Dataset excerpts
Start of Block
import Mathlib.FieldTheory.IsAlgClosed.Classification
import Mathlib.RingTheory.Algebraic.Cardinality
import Mathlib.RingTheory.Localization.Cardinality
import Mathlib.Topology.Algebra.Module.Cardinality
import Literature.FieldTheory.AlgClosed.PadicAlgClEquivComplex
import Summits.ABC.IUTFork.Joshi.ArithHolStructureTiltAlgClosed
import Summits.ABC.IUTFork.Joshi.UntiltGaussNonIso
import HarnessLib

/-!
# The Gauss untilt AGAINST THE TILT (1/2): `𝔾` is not an untilt of `ℂ_p^♭` — no common tilt base with `ℂ_p`, no isometry
# `𝔾^♭ → ℂ_p^♭`; tilts of untilts of cardinality `≤ 𝔠` are all abstractly isomorphic (the input of the calibration in part 2/2)

Proof-and-construction companion (abc-iut cell, block E, rung LADDER-ABC:A2.E; seat abc-iut-E-t55 g4, [J-I] §3/§7 untilt
lineage: `Joshi/UntiltGauss.lean` p447273 — the Gauss untilt `Untilt.gauss p r hr` / `𝔾 := Untilt.gaussIrr p` of radius `p^√2`,
`‖p‖ = p⁻¹`, an element `gaussT` of norm `r`, the isometric `algClGauss : Q̄_p ↪ 𝔾`; `Joshi/UntiltGaussNonIso.lean` p448902 — the
value set of `ℂ_p`, `¬ ℂ_p.TopIso 𝔾`, the two-point signature `twoPoint`) over
abc-iut-E-t10's TILT TOOLKIT, consumed BY NAME (`ATS1.tilt` p431050/p437040; `TiltMonoidDatum`, `range_norm_eq`, `sharpHom`
p433682/p437482; `TiltModel.normedFieldTilt`, `tiltMonoidDatum`, `range_norm_tilt_eq` p442777; `completeSpace_tilt` p447287;
`isUltrametricDist_tilt` p446090; `isAlgClosed_tilt`, `ArithHolStructure.ofTilt` p453124) and E-t1's carriers (`Untilt`, `TopIso`,
`ATSObj.embPadicComplex`, `UntiltPoints`, p428170/p429850). Mathlib + `Literature.FieldTheory.AlgClosed.PadicAlgClEquivComplex`
(`Cardinal.mk_padic`, `Cardinal.mk_padicAlgCl`). Nothing of E-t1's / E-t10's is restated or edited; no `Prop` claim, no fact, no
instance on a foreign carrier, no sorry. TAKES NO SIDE on [IUTchIII] Cor. 3.12 or on any author; typed ≠ proved ≠ endorsed.

SOURCE (K. Joshi, arXiv 2106.11452 **v4**, UNREFEREED; typed AS A CANDIDATE, D-0012; cell render): §3.5 p.9 l.38–40 «by an untilt
of F, I will mean a perfectoid field K, of characteristic zero, with K♭ isometric with F» / «with an isometry K♭ ≃ F»; §3.6 p.10
l.10–13 «Without further mention, all untilts K will be assumed to be of this type»; §3.7 p.10 l.14–17 «there exist untilts of ℂ_p^♭
which are not topologically isomorphic … [Kedlaya and Temkin, 2018, Theorem 1.3]»; Rmk. 3.16.3 p.16 l.8–12 (same-tilt statement);
Def. 4.1.1 p.18 l.11–22 «(1) a choice of an untilt (K ⊃ E, K♭ ≃ F) for some algebraically closed, perfectoid field F of
characteristic p > 0»; Prop. 4.1.7 p.19 l.22–43 «(1) … K₁, K₂ have characteristic zero and have the same cardinality, the same
residue fields and the same value groups as that of F. (2) There exist arithmetic holomorphic structures … which are not isomorphic.
Furthermore, if F = ℂ_p^♭, then K₁, K₂ need not even be topologically isomorphic».

WHAT THE PARENT FILES LEFT OPEN. The four g3 files settle the TYPED sentences a second untilt can settle WITHOUT a tilt (`TopIso`
fails, Thm. 7.4.3 (1), Rmk. 3.16.2, `ExistsNonIsomorphic` / `ActionChangesTopology` non-vacuous) and say IN PROSE that `𝔾` is not an
untilt of `ℂ_p^♭`. With E-t10's toolkit (`K♭` as a normed field, the tilt-monoid datum) that caveat is now a KERNEL STATEMENT, and the
typed Def. 4.1.1 can be tested against it. WHAT IS PROVED:

§0 CARDINALS [folklore]: `#(Completion α) ≤ #α^ℵ₀`; `#ℂ_p = 𝔠`; `#𝔾 = 𝔠`; for every untilt `𝔠 ≤ #K♭ ≤ #K^ℵ₀`, so `#K♭ = 𝔠` when
`#K ≤ 𝔠`; hence (Steinitz, Mathlib `IsAlgClosed.ringEquiv_of_equiv_of_char_eq`, with E-t10's `isAlgClosed_tilt` / `charP_tilt`)
**any two untilts of cardinality `≤ 𝔠` have ABSTRACTLY ISOMORPHIC tilts** (`nonempty_ringEquiv_tilt`).
§1 `𝔾` IS NOT AN UNTILT OF `ℂ_p^♭` (kernel form of the g3 caveat): two untilts carrying tilt-monoid data over ONE base `F` have the
same value set (`range_norm_eq_of_tiltMonoidDatum`, from E-t10's `range_norm_eq`); `p^√2` is a value of `𝔾` and not of `ℂ_p`; so
**no normed field `F` is a tilt base for both** (`isEmpty_tiltMonoidDatum_gaussIrr`), in particular `𝔾` carries NO tilt-monoid
datum over `(ℂ_p^♭, |·|_♭)` and `ℂ_p` none over `𝔾^♭`; **there is no isometric map `𝔾^♭ → ℂ_p^♭` at all** and no isometric
surjection `ℂ_p^♭ → 𝔾^♭` (`range_norm_tilt_eq`); the two-point signature of p448902 admits NO common tilt base
(`isEmpty_twoPoint_common_tilt_base`); on ANY signature with a common tilt base all residue untilts have ONE value set, and every
untilt sharing a tilt base with `ℂ_p` has values in `p^ℚ` — so the value-set separation of p448902 (`not_topIso_padicComplex_of_norm`)
can never fire there: the LOCATION of what the lineage did (typed sentences) and did not (the same-tilt theorem of [KT18]) discharge.
SEQUEL (`Joshi/UntiltGaussTiltCalibration.lean`, same seat): the CALIBRATION of the typed Def. 4.1.1 (1) these facts allow —
AS TYPED (p431050: abstract `tiltIso` + isometric-INTO `sharp`), `𝔾` nevertheless carries an `ArithHolStructure X A (tilt ℂ_p)`
(`tiltIso` by `nonempty_ringEquiv_tilt`, `sharp := (ℂ_p ↪ 𝔾) ∘ ♯`), at which Prop. 4.1.7 (1) «same value groups» FAILS and by which
`NeedNotBeTopIso` / `ExistsNonIso X A (tilt ℂ_p)` are inhabited for a non-[KT18] reason; E-t10's ONTO `TiltMonoidDatum` is the
repair, and §1 here is exactly the statement that it excludes `𝔾`. Located, not adjudicated. bears_on: LADDER-ABC:A2.E.
-/

noncomputable section

open Cardinal Filter Topology
open scoped NNReal

namespace Summit.ABC.IUTFork.Joshi

open ATS1 ATS1.TiltModel ATS1.ArithHolStructure Literature.AnabelianGeometry.SemiGraphs

variable (p : ℕ) [Fact p.Prime]

/-! ## §0 Cardinal bookkeeping: completions, `ℂ_p`, `𝔾`, tilts; Steinitz for tilts -/

namespace TiltCalibration

omit [Fact p.Prime] in
/-- A metric completion is no bigger than the sequences in the space: every point is the limit of a sequence from the dense
image (Fréchet–Urysohn), and limits are unique. [folklore] -/
theorem mk_completion_le (α : Type) [PseudoMetricSpace α] : #(UniformSpace.Completion α) ≤ #α ^ ℵ₀ := by
  have h : ∀ x : UniformSpace.Completion α, ∃ u : ℕ → α,
      Tendsto (fun n => (u n : UniformSpace.Completion α)) atTop (𝓝 x) := by
    intro x
    obtain ⟨v, hv, hvx⟩ := mem_closure_iff_seq_limit.1 (UniformSpace.Completion.denseRange_coe (α := α) x)
    choose u hu using hv
    refine ⟨u, ?_⟩
    have : (fun n => (u n : UniformSpace.Completion α)) = v := funext hu
    rw [this]
    exact hvx
  choose u hu using h
  have hinj : Function.Injective u := fun x y hxy => by
    have hx := hu x
    rw [hxy] at hx
    exact tendsto_nhds_unique hx (hu y)
  calc #(UniformSpace.Completion α) ≤ #(ℕ → α) := mk_le_of_injective hinj
    _ = #α ^ ℵ₀ := by rw [← power_def, mk_nat]

/-- **`#ℂ_p = 𝔠`** (`≤`: completion of `Q̄_p`, `#Q̄_p = 𝔠` by `Cardinal.mk_padicAlgCl`, `𝔠^ℵ₀ = 𝔠`; `≥`: a complete nontrivially
normed field, Mathlib `continuum_le_cardinal_of_nontriviallyNormedField`). [folklore] -/
theorem mk_padicComplex : #ℂ_[p] = 𝔠 := by
  apply le_antisymm
  · calc #ℂ_[p] ≤ #(PadicAlgCl p) ^ ℵ₀ := mk_completion_le (PadicAlgCl p)
      _ = 𝔠 := by rw [Cardinal.mk_padicAlgCl, continuum_power_aleph0]
  · exact continuum_le_cardinal_of_nontriviallyNormedField ℂ_[p]

variable {p}

/-- `#K♭ ≤ #K^ℵ₀`: `K♭ = Frac((𝒪_K/p)^perf)` and `(𝒪_K/p)^perf ⊆ (ℕ → 𝒪_K/p)`. [folklore] -/
theorem mk_tilt_le (U : Untilt p) : #(tilt U) ≤ #U.K ^ ℵ₀ := by
  haveI : Fact (¬ IsUnit ((p : ℕ) : int U)) := ⟨not_isUnit_p U⟩
  have h1 : #(ModP (int U) p) ≤ #U.K :=
    (mk_le_of_surjective Ideal.Quotient.mk_surjective).trans (mk_le_of_injective Subtype.val_injective)
  calc #(tilt U) = #(FractionRing (PreTilt (int U) p)) := rfl
    _ = #(PreTilt (int U) p) := Cardinal.mk_fractionRing _
    _ ≤ #(ℕ → ModP (int U) p) := by
        unfold PreTilt Perfection
        exact mk_subtype_le _
    _ = #(ModP (int U) p) ^ ℵ₀ := by rw [← power_def, mk_nat]
    _ ≤ #U.K ^ ℵ₀ := power_le_power_right h1

/-- Every norm value of `K` is a norm value of `(K♭, |·|_♭)` (E-t10's `range_norm_tilt_eq`). [folklore] -/
theorem exists_norm_tilt_eq (U : Untilt p) (a : U.K) : ∃ y : tilt U, (letI := normedFieldTilt U; ‖y‖) = ‖a‖ := by
  have : ‖a‖ ∈ Set.range (fun y : tilt U => letI := normedFieldTilt U; ‖y‖) := by
    rw [range_norm_tilt_eq U]; exact ⟨a, rfl⟩
  exact this

/-- Every norm value of `(K♭, |·|_♭)` is a norm value of `K`. [folklore] -/
theorem exists_norm_eq_norm_tilt (U : Untilt p) (z : tilt U) : ∃ a : U.K, ‖a‖ = (letI := normedFieldTilt U; ‖z‖) := by
  have : (letI := normedFieldTilt U; ‖z‖) ∈ Set.range (fun a : U.K => ‖a‖) := by
    rw [← range_norm_tilt_eq U]; exact ⟨z, rfl⟩
  exact this

/-- **`𝔠 ≤ #K♭`** for EVERY untilt: `(K♭, |·|_♭)` is a complete (p447287) nontrivially normed field (it has an element of norm
`‖p‖_K ∈ (0,1)`). [folklore] -/
theorem continuum_le_mk_tilt (U : Untilt p) : 𝔠 ≤ #(tilt U) := by
  obtain ⟨y, hy⟩ := exists_norm_tilt_eq U (p : U.K)
  have hp0 : 0 < ‖(p : U.K)‖ := norm_pos_iff.2 (natCast_p_ne_zero U)
  have hy0 : (letI := normedFieldTilt U; y ≠ 0) := by
    letI := normedFieldTilt U
    intro h
    have h0 : ‖y‖ = 0 := by rw [h]; exact norm_zero
    rw [h0] at hy
    exact hp0.ne hy
  have hy1 : (letI := normedFieldTilt U; ‖y‖) ≠ 1 := by rw [hy]; exact U.norm_p_lt_one.ne
  exact @continuum_le_cardinal_of_nontriviallyNormedField (tilt U)
    (@NontriviallyNormedField.ofNormNeOne (tilt U) (normedFieldTilt U) ⟨y, hy0, hy1⟩) (completeSpace_tilt U)

/-- **`#K♭ = 𝔠`** for every untilt of cardinality `≤ 𝔠`. [folklore] -/
theorem mk_tilt (U : Untilt p) (hU : #U.K ≤ 𝔠) : #(tilt U) = 𝔠 :=
  le_antisymm ((mk_tilt_le U).trans (by
    calc #U.K ^ ℵ₀ ≤ 𝔠 ^ ℵ₀ := power_le_power_right hU
      _ = 𝔠 := continuum_power_aleph0)) (continuum_le_mk_tilt U)

/-- **Any two untilts of cardinality `≤ 𝔠` have ABSTRACTLY ISOMORPHIC tilts** (Steinitz: both tilts are algebraically closed —
E-t10's `isAlgClosed_tilt` — of characteristic `p` — `charP_tilt` — and of cardinality `𝔠`). So the slot `tiltIso : K♭ ≃+* F` of
the typed Def. 4.1.1 (1) is inhabited for EVERY such untilt over EVERY such tilt base. [folklore] -/
theorem nonempty_ringEquiv_tilt (U V : Untilt p) (hU : #U.K ≤ 𝔠) (hV : #V.K ≤ 𝔠) : Nonempty (tilt U ≃+* tilt V) := by
  haveI := isAlgClosed_tilt U
  haveI := isAlgClosed_tilt V
  haveI := charP_tilt U
  haveI := charP_tilt V
  refine IsAlgClosed.ringEquiv_of_equiv_of_char_eq p ?_ (Cardinal.eq.1 (by rw [mk_tilt U hU, mk_tilt V hV]))
  rw [mk_tilt U hU]
  exact aleph0_lt_continuum

/-- Two untilts identified (multiplicatively, onto, isometrically in degree `0`) with ONE tilt base `F` have THE SAME VALUE SET
(E-t10's `TiltMonoidDatum.range_norm_eq`, twice) — the kernel form of Prop. 4.1.7 (1) «the same value groups as that of F» for a
pair. [folklore] -/
theorem range_norm_eq_of_tiltMonoidDatum {U V : Untilt p} {F : Type} [NormedField F]
    (T : TiltMonoidDatum U F) (T' : TiltMonoidDatum V F) :
    Set.range (fun a : U.K => ‖a‖) = Set.range (fun a : V.K => ‖a‖) := by
  rw [T.range_norm_eq, T'.range_norm_eq]

end TiltCalibration

namespace GaussUntilt
import Mathlib

/-!
# BC5 rung for `QuarterJolt.NoTerminalJolt` (route QuarterJolt, D-0145 ideator ns-idea-9 g2) — the self-similar-rate caricature decides the jolt functional

For the kinematic self-similar-rate caricature `u t x = λ(t) • U (λ(t) • x)`, `λ(t) = (√(T - t))⁻¹`
(`t < T`), with EXTINCT terminal value `u T = 0`, the no-terminal-jolt functional
`D(t) = (√(T - t))⁻¹ · ∫ ‖u t x - u T x‖²` is CONSTANT, equal to `∫ ‖U‖²`, for every profile `U`
(no integrability needed: the change of variables is an identity of Bochner integrals). Hence the
analogue of `NoTerminalJolt` for the caricature holds iff the profile has zero `L²` mass: the
normalisation `(T - t)^{-1/2} ‖·‖₂²` is exactly the self-similar one, and `NoTerminalJolt` is
precisely the exclusion of self-similar-rate `L²` approach to the terminal state — neither vacuous
nor implied by a Type-I bound.
-/

noncomputable section

namespace Summit.NavierStokesRegularity.NavierStokesRegularity.Theorems.QuarterJoltRung

open MeasureTheory Filter Set Topology

/-- The self-similar-rate caricature with extinct terminal value. -/
def ssCaricature (T : ℝ) (U : EuclideanSpace ℝ (Fin 3) → EuclideanSpace ℝ (Fin 3)) (t : ℝ)
    (x : EuclideanSpace ℝ (Fin 3)) : EuclideanSpace ℝ (Fin 3) :=
  if t < T then (Real.sqrt (T - t))⁻¹ • U ((Real.sqrt (T - t))⁻¹ • x) else 0

/-- The terminal value of the caricature is the extinct state `0`. -/
theorem ssCaricature_top (T : ℝ) (U : EuclideanSpace ℝ (Fin 3) → EuclideanSpace ℝ (Fin 3))
    (x : EuclideanSpace ℝ (Fin 3)) : ssCaricature T U T x = 0 := by
  simp [ssCaricature]

/-- The jolt functional of the caricature is the constant `∫ ‖U‖²` before `T`. -/
theorem joltFunctional_ssCaricature {T t : ℝ} (ht : t < T)
    (U : EuclideanSpace ℝ (Fin 3) → EuclideanSpace ℝ (Fin 3)) :
    (Real.sqrt (T - t))⁻¹ * ∫ x, ‖ssCaricature T U t x - ssCaricature T U T x‖ ^ 2
      = ∫ x, ‖U x‖ ^ 2 := by
  have hpos : 0 < Real.sqrt (T - t) := Real.sqrt_pos.2 (by linarith)
  set l : ℝ := (Real.sqrt (T - t))⁻¹ with hl
  have hl0 : 0 < l := inv_pos.2 hpos
  have h1 : (fun x => ‖ssCaricature T U t x - ssCaricature T U T x‖ ^ 2)
      = fun x => l ^ 2 * (fun y => ‖U y‖ ^ 2) (l • x) := by
    funext x
    simp only [ssCaricature, if_pos ht, lt_irrefl, if_false, sub_zero, norm_smul, Real.norm_eq_abs]
    rw [← hl, abs_of_pos hl0, mul_pow]
  rw [h1, integral_const_mul, Measure.integral_comp_smul volume (fun y => ‖U y‖ ^ 2) l]
  have hfin : Module.finrank ℝ (EuclideanSpace ℝ (Fin 3)) = 3 := by simp
  rw [hfin, smul_eq_mul, abs_of_pos (inv_pos.2 (pow_pos hl0 3))]
  have hl1 : l ≠ 0 := hl0.ne'
  field_simp

/-- **BC5 rung (decided instance).** For the self-similar-rate caricature the analogue of
`NoTerminalJolt` holds iff the profile has zero `L²` mass. -/
theorem noTerminalJolt_ssCaricature_iff (T : ℝ)
    (U : EuclideanSpace ℝ (Fin 3) → EuclideanSpace ℝ (Fin 3)) :
    Tendsto (fun t : ℝ => (Real.sqrt (T - t))⁻¹ *
        ∫ x, ‖ssCaricature T U t x - ssCaricature T U T x‖ ^ 2) (𝓝[<] T) (𝓝 0)
      ↔ ∫ x, ‖U x‖ ^ 2 = 0 := by
  have hev : (fun t : ℝ => (Real.sqrt (T - t))⁻¹ *
        ∫ x, ‖ssCaricature T U t x - ssCaricature T U T x‖ ^ 2)
      =ᶠ[𝓝[<] T] fun _ => ∫ x, ‖U x‖ ^ 2 := by
    filter_upwards [self_mem_nhdsWithin] with t ht
    exact joltFunctional_ssCaricature ht U
  constructor
  · intro h
    have h' : Tendsto (fun _ : ℝ => ∫ x, ‖U x‖ ^ 2) (𝓝[<] T) (𝓝 0) := h.congr' hev
    exact tendsto_const_nhds_iff.1 h'
  · intro h0
    refine Tendsto.congr' hev.symm ?_
    rw [h0]
    exact tendsto_const_nhds

/-- In particular a nontrivial profile JOLTS: the caricature violates the no-terminal-jolt law. -/
theorem ssCaricature_jolts (T : ℝ) (U : EuclideanSpace ℝ (Fin 3) → EuclideanSpace ℝ (Fin 3))
    (hU : ∫ x, ‖U x‖ ^ 2 ≠ 0) :
    ¬ Tendsto (fun t : ℝ => (Real.sqrt (T - t))⁻¹ *
        ∫ x, ‖ssCaricature T U t x - ssCaricature T U T x‖ ^ 2) (𝓝[<] T) (𝓝 0) :=
  fun h => hU ((noTerminalJolt_ssCaricature_iff T U).1 h)

end Summit.NavierStokesRegularity.NavierStokesRegularity.Theorems.QuarterJoltRung

end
End of Block
What to produce ::
For each line in the data that holds the word "exactly", copy the line.

Answer below ::
repair, and §1 here is exactly the statement that it excludes `𝔾`. Located, not adjudicated. bears_on: LADDER-ABC:A2.E.
normalisation `(T - t)^{-1/2} ‖·‖₂²` is exactly the self-similar one, and `NoTerminalJolt` is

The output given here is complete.